Question

A first-order reaction has a half-life of 14.5 hrs. What percentage of the reactant will remain after 24 hrs?

Answer 1

Hint: Remember one thing regarding first-order reactions - the half-life of these reactions is independent of the initial concentration of their reactants. In other words, it does not depend upon the amount of reactant you are having.

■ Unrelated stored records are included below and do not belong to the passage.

/-! ### §2. Spin-orbitals and determinants -/

/-- **Decorrelation at the level of spin-orbitals**: the same bound for products of entries of the collinear torus one-body matrices
`spinBlock (σ ↦ blochMatrix …)` at arbitrary orbital pairs. [folklore] -/
theorem norm_sum_prodWeight_mul_prod_spinBlock_sub_le (hkM : ∀ i, k i * M i = L)
    (Q : Fin 2 → RectTorusSite k → Matrix (RectTorusSite M) (RectTorusSite M) ℂ) (hQh : ∀ σ κ, (Q σ κ).IsHermitian)
    (h0 : ∀ σ κ i, 0 ≤ (hQh σ κ).eigenvalues i) (h1 : ∀ σ κ i, (hQh σ κ).eigenvalues i ≤ 1)
    {ι : Type*} [Fintype ι] [DecidableEq ι] (a a' : ι → Orb (FermionTorus d L)) :
    ‖(∑ E : Fin 2 × RectTorusSite k → RectTorusSite M → Bool,
        (∏ b : Fin 2 × RectTorusSite k, (bernoulliWeight (hQh b.1 b.2) (E b) : ℂ)) *
          ∏ m, spinBlock (fun σ => blochMatrix hkM (fun κ => bernoulliProj (hQh σ κ) (E (σ, κ)))) (a m) (a' m)) -
        ∏ m, spinBlock (fun σ => blochMatrix hkM (Q σ)) (a m) (a' m)‖ ≤
      2 * (Fintype.card ι : ℝ) * ((Fintype.card ι : ℝ) - 1) / (Fintype.card (RectTorusSite k) : ℝ) := by
  by_cases hsp : ∀ m, (ofLex (a m)).2 = (ofLex (a' m)).2
  · have hE : ∀ G : Fin 2 → RectTorusSite k → Matrix (RectTorusSite M) (RectTorusSite M) ℂ,
        ∏ m, spinBlock (fun σ => blochMatrix hkM (G σ)) (a m) (a' m) =
          ∏ m, blochMatrix hkM (G (ofLex (a m)).2) (ofLex (a m)).1 (ofLex (a' m)).1 := fun G =>
      Finset.prod_congr rfl fun m _ => by simp only [spinBlock, Matrix.of_apply, if_pos (hsp m)]
    simp_rw [hE]
    exact norm_sum_prodWeight_mul_prod_blochMatrix_sub_le hkM Q hQh h0 h1
      (fun m => (ofLex (a m)).2) (fun m => (ofLex (a m)).1) (fun m => (ofLex (a' m)).1)
  · push Not at hsp
    obtain ⟨m, hm⟩ := hsp
    have hE : ∀ G : Fin 2 → RectTorusSite k → Matrix (RectTorusSite M) (RectTorusSite M) ℂ,
        ∏ m, spinBlock (fun σ => blochMatrix hkM (G σ)) (a m) (a' m) = 0 := fun G =>
      Finset.prod_eq_zero (Finset.mem_univ m) (by simp only [spinBlock, Matrix.of_apply, if_neg hm])
    simp_rw [hE]
    simp only [mul_zero, Finset.sum_const_zero, sub_zero, norm_zero]
    exact div_nonneg (by nlinarith [natCast_mul_sub_one_nonneg (Fintype.card ι)]) (Nat.cast_nonneg _)

/-- **Decorrelation of determinants**: for `r × r` matrices whose `(i,j)` entries are entries of the torus one-body matrix at prescribed
orbital pairs `(ρ i j, ρ' i j)`, the `W`-average of the member determinants differs from the determinant for `Q` by at most
`r! · 2 r (r-1) / |k|`. [folklore] -/
theorem norm_sum_prodWeight_mul_det_sub_le (hkM : ∀ i, k i * M i = L)
    (Q : Fin 2 → RectTorusSite k → Matrix (RectTorusSite M) (RectTorusSite M) ℂ) (hQh : ∀ σ κ, (Q σ κ).IsHermitian)
    (h0 : ∀ σ κ i, 0 ≤ (hQh σ κ).eigenvalues i) (h1 : ∀ σ κ i, (hQh σ κ).eigenvalues i ≤ 1)
    {r : ℕ} (ρ ρ' : Fin r → Fin r → Orb (FermionTorus d L)) :
    ‖(∑ E : Fin 2 × RectTorusSite k → RectTorusSite M → Bool,
        (∏ b : Fin 2 × RectTorusSite k, (bernoulliWeight (hQh b.1 b.2) (E b) : ℂ)) *
          (Matrix.of fun i j => spinBlock (fun σ => blochMatrix hkM (fun κ => bernoulliProj (hQh σ κ) (E (σ, κ)))) (ρ i j) (ρ' i j)).det) -
        (Matrix.of fun i j => spinBlock (fun σ => blochMatrix hkM (Q σ)) (ρ i j) (ρ' i j)).det‖ ≤
      (r.factorial : ℝ) * (2 * (r : ℝ) * ((r : ℝ) - 1) / (Fintype.card (RectTorusSite k) : ℝ)) := by
  -- abbreviate the weights and the two kinds of products
  obtain ⟨W, hW⟩ : ∃ W : (Fin 2 × RectTorusSite k → RectTorusSite M → Bool) → ℂ,
      W = fun E => ∏ b : Fin 2 × RectTorusSite k, (bernoulliWeight (hQh b.1 b.2) (E b) : ℂ) := ⟨_, rfl⟩
  obtain ⟨PE, hPE⟩ : ∃ PE : (Fin 2 × RectTorusSite k → RectTorusSite M → Bool) → Equiv.Perm (Fin r) → ℂ,
      PE = fun E π => ∏ i, spinBlock (fun σ => blochMatrix hkM (fun κ => bernoulliProj (hQh σ κ) (E (σ, κ)))) (ρ (π i) i) (ρ' (π i) i) :=
    ⟨_, rfl⟩
  obtain ⟨PQ, hPQ⟩ : ∃ PQ : Equiv.Perm (Fin r) → ℂ, PQ = fun π => ∏ i, spinBlock (fun σ => blochMatrix hkM (Q σ)) (ρ (π i) i) (ρ' (π i) i) :=
    ⟨_, rfl⟩
  have hδ : ∀ π : Equiv.Perm (Fin r), ‖(∑ E, W E * PE E π) - PQ π‖ ≤ 2 * (r : ℝ) * ((r : ℝ) - 1) / (Fintype.card (RectTorusSite k) : ℝ) := by
    intro π
    rw [hW, hPE, hPQ]
    simpa only [Fintype.card_fin] using norm_sum_prodWeight_mul_prod_spinBlock_sub_le hkM Q hQh h0 h1 (fun i => ρ (π i) i) (fun i => ρ' (π i) i)
  have hWE : ∀ E : Fin 2 × RectTorusSite k → RectTorusSite M → Bool,
      (∏ b : Fin 2 × RectTorusSite k, (bernoulliWeight (hQh b.1 b.2) (E b) : ℂ)) = W E := fun E => by rw [hW]
  have hPEe : ∀ (E : Fin 2 × RectTorusSite k → RectTorusSite M → Bool) (π : Equiv.Perm (Fin r)),
      ∏ i, spinBlock (fun σ => blochMatrix hkM (fun κ => bernoulliProj (hQh σ κ) (E (σ, κ)))) (ρ (π i) i) (ρ' (π i) i) = PE E π :=
    fun E π => by rw [hPE]
  have hPQe : ∀ π : Equiv.Perm (Fin r), ∏ i, spinBlock (fun σ => blochMatrix hkM (Q σ)) (ρ (π i) i) (ρ' (π i) i) = PQ π :=
    fun π => by rw [hPQ]
  simp_rw [Matrix.det_apply', Matrix.of_apply, hWE, hPEe, hPQe]
  have hs : ∀ π : Equiv.Perm (Fin r), ‖(((Equiv.Perm.sign π : ℤˣ) : ℤ) : ℂ)‖ = 1 := fun π => by
    rcases Int.units_eq_one_or (Equiv.Perm.sign π) with h | h <;> simp [h]
  calc ‖(∑ E, W E * ∑ π : Equiv.Perm (Fin r), (((Equiv.Perm.sign π : ℤˣ) : ℤ) : ℂ) * PE E π) -
        ∑ π : Equiv.Perm (Fin r), (((Equiv.Perm.sign π : ℤˣ) : ℤ) : ℂ) * PQ π‖
      ≤ ∑ π : Equiv.Perm (Fin r), ‖(((Equiv.Perm.sign π : ℤˣ) : ℤ) : ℂ)‖ *
          (2 * (r : ℝ) * ((r : ℝ) - 1) / (Fintype.card (RectTorusSite k) : ℝ)) :=
        norm_avg_linear_sub_le Finset.univ W _ PE PQ _ fun π _ => hδ π
    _ = (r.factorial : ℝ) * (2 * (r : ℝ) * ((r : ℝ) - 1) / (Fintype.card (RectTorusSite k) : ℝ)) := by
        simp_rw [hs, one_mul]
        rw [Finset.sum_const, Finset.card_univ, Fintype.card_perm, Fintype.card_fin, nsmul_eq_mul]

/-! ### §3. Window reduced density matrices and window observables -/

/-- **Decorrelation of the window reduced density matrices**: for a window `f : Orb Λ₀ → Orb Λ` of `w = |Orb Λ₀|` orbitals, every entry
`ρ(s,t)` of the Slater reduced density matrix (`slaterRDM`, an alternating sum of `≤ 2^w` determinants of size `≤ w` in the window
entries) averages over the product-Bernoulli mixture to within `2^w · w! · 2w² / |k|` of the entry computed from the Bloch matrix of `Q`.
[folklore] -/
theorem norm_sum_prodWeight_mul_slaterRDM_sub_le (hkM : ∀ i, k i * M i = L)
    (Q : Fin 2 → RectTorusSite k → Matrix (RectTorusSite M) (RectTorusSite M) ℂ) (hQh : ∀ σ κ, (Q σ κ).IsHermitian)
    (h0 : ∀ σ κ i, 0 ≤ (hQh σ κ).eigenvalues i) (h1 : ∀ σ κ i, (hQh σ κ).eigenvalues i ≤ 1)
    {Λ₀ : Type*} [LinearOrder Λ₀] [Fintype Λ₀] (f : Orb Λ₀ → Orb (FermionTorus d L)) (s t : Finset (Orb Λ₀)) :
    ‖(∑ E : Fin 2 × RectTorusSite k → RectTorusSite M → Bool,
        (∏ b : Fin 2 × RectTorusSite k, (bernoulliWeight (hQh b.1 b.2) (E b) : ℂ)) *
          slaterRDM ((spinBlock (fun σ => blochMatrix hkM (fun κ => bernoulliProj (hQh σ κ) (E (σ, κ))))).submatrix f f) s t) -
        slaterRDM ((spinBlock (fun σ => blochMatrix hkM (Q σ))).submatrix f f) s t‖ ≤
      2 ^ Fintype.card (Orb Λ₀) * ((Fintype.card (Orb Λ₀)).factorial *
        (2 * (Fintype.card (Orb Λ₀) : ℝ) ^ 2 / (Fintype.card (RectTorusSite k) : ℝ))) := by
  have hcR : (0 : ℝ) < (Fintype.card (RectTorusSite k) : ℝ) := by exact_mod_cast Fintype.card_pos
  by_cases hst : s.card = t.card
  · simp only [slaterRDM, dif_pos hst, Matrix.submatrix_apply]
    refine (norm_avg_linear_sub_le ((s ∪ t)ᶜ).powerset _ (fun T => (-1 : ℂ) ^ T.card) _ _
      (fun _ => ((Fintype.card (Orb Λ₀)).factorial : ℝ) * (2 * (Fintype.card (Orb Λ₀) : ℝ) ^ 2 / (Fintype.card (RectTorusSite k) : ℝ)))
      fun T hT => ?_).trans ?_
    · -- one determinant of size `#t + #T ≤ w`
      rw [Finset.mem_powerset] at hT
      have hdisj : Disjoint t T := Finset.disjoint_left.2 fun a hat haT => by
        have := hT haT
        rw [Finset.mem_compl, Finset.mem_union] at this
        exact this (Or.inr hat)
      have hn : t.card + T.card ≤ Fintype.card (Orb Λ₀) := by
        rw [← Finset.card_union_of_disjoint hdisj]
        exact Finset.card_le_univ _
      exact (norm_sum_prodWeight_mul_det_sub_le hkM Q hQh h0 h1 _ _).trans (det_const_mono hn hcR)
    · -- at most `2^w` determinants
      have hpow : ((2 ^ ((s ∪ t)ᶜ).card : ℕ) : ℝ) ≤ 2 ^ Fintype.card (Orb Λ₀) := by
        rw [Nat.cast_pow, Nat.cast_ofNat]
        exact pow_le_pow_right₀ (by norm_num) (Finset.card_le_univ _)
      simp only [norm_pow, norm_neg, norm_one, one_pow, one_mul, Finset.sum_const, nsmul_eq_mul, Finset.card_powerset]
      exact mul_le_mul_of_nonneg_right hpow (by positivity)
  · simp only [slaterRDM, dif_neg hst, mul_zero, Finset.sum_const_zero, sub_zero, norm_zero]
    positivity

The half-life of the reaction is actually the time required for half of the initial concentration of the reactant to be utilized or consumed.

 Complete step by step answer:
A first-order reaction is a reaction that takes place at a rate that depends linearly only on one reactant concentration.
Mathematically,
$\left[ A \right]{\text{t = }}\left[ A \right]0{{\text{e}}^{ - kt}}$
Where, $\left[ A \right]{\text{t}}$ is the final concentration of reactant after a time $\left( t \right)$, $\left[ A \right]0$ is the initial concentration of reactant and $k$represents the rate constant.
Now, taking the natural log on both sides:
\[\ln \left( {\left[ A \right]t} \right) = \ln \left( {\left[ A \right]0{e^{{\text{ - kt}}}}} \right)\]$\dfrac{{\left[ A \right]t}}{{\left[ A \right]0}} = 31.8$
You will get:
$\ln \left( {\left[ A \right]} \right) - \ln \left( {\left[ A \right]0} \right) = - kt.\ln \left( e \right)$
$\ln \left( {\left[ A \right]0} \right) - \ln \left( {\left[ A \right]} \right) = kt$
Finally, you will obtain:
$t = \dfrac{{\ln \left( {\dfrac{{\left[ A \right]0}}{{\left[ A \right]t}}} \right)}}{k}$
Now, it is known that after one half-life i.e. t1/2, the concentration of the reactant becomes half of its initial concentration value.
$\left[ A \right]t = \dfrac{{\left[ A \right]0}}{2}$ (after t1/2)
Thus:
$\ln \left( {\dfrac{{\left[ A \right]0}}{{\left[ A \right]t}}} \right) = \ln \left( {\dfrac{{\left[ A \right]0}}{{\dfrac{{\left[ A \right]0}}{2}}}} \right) = \ln \left( 2 \right)$
At last:
$t1/2 = \dfrac{{\ln (2)}}{k} = \dfrac{{0.693}}{k}$
From this equation, first we will calculate the value of k.
$14.5 = \dfrac{{0.693}}{k}$
$k = 0.048$
Now, estimate the value of$\dfrac{{\left[ A \right]t}}{{\left[ A \right]0}}$:
We already have the formula $t = \dfrac{{\ln \left( {\dfrac{{\left[ A \right]0}}{{\left[ A \right]t}}} \right)}}{k}$
$\dfrac{{\left[ A \right]t}}{{\left[ A \right]0}} = {e^{ - kt}}$, where k = 0.048, t = 24
As a result, $\dfrac{{\left[ A \right]t}}{{\left[ A \right]0}} = 31.8$
Thus, 31.8% of the reactant will remain after 24 hrs.

Note:
The length of half-life will always be constant, independent of the concentration. That means, it takes the same time for the concentration to reduce from one point to another point. The formula for half life demonstrates that for the first order reaction, it depends solely on the reaction rate constant i.e. k.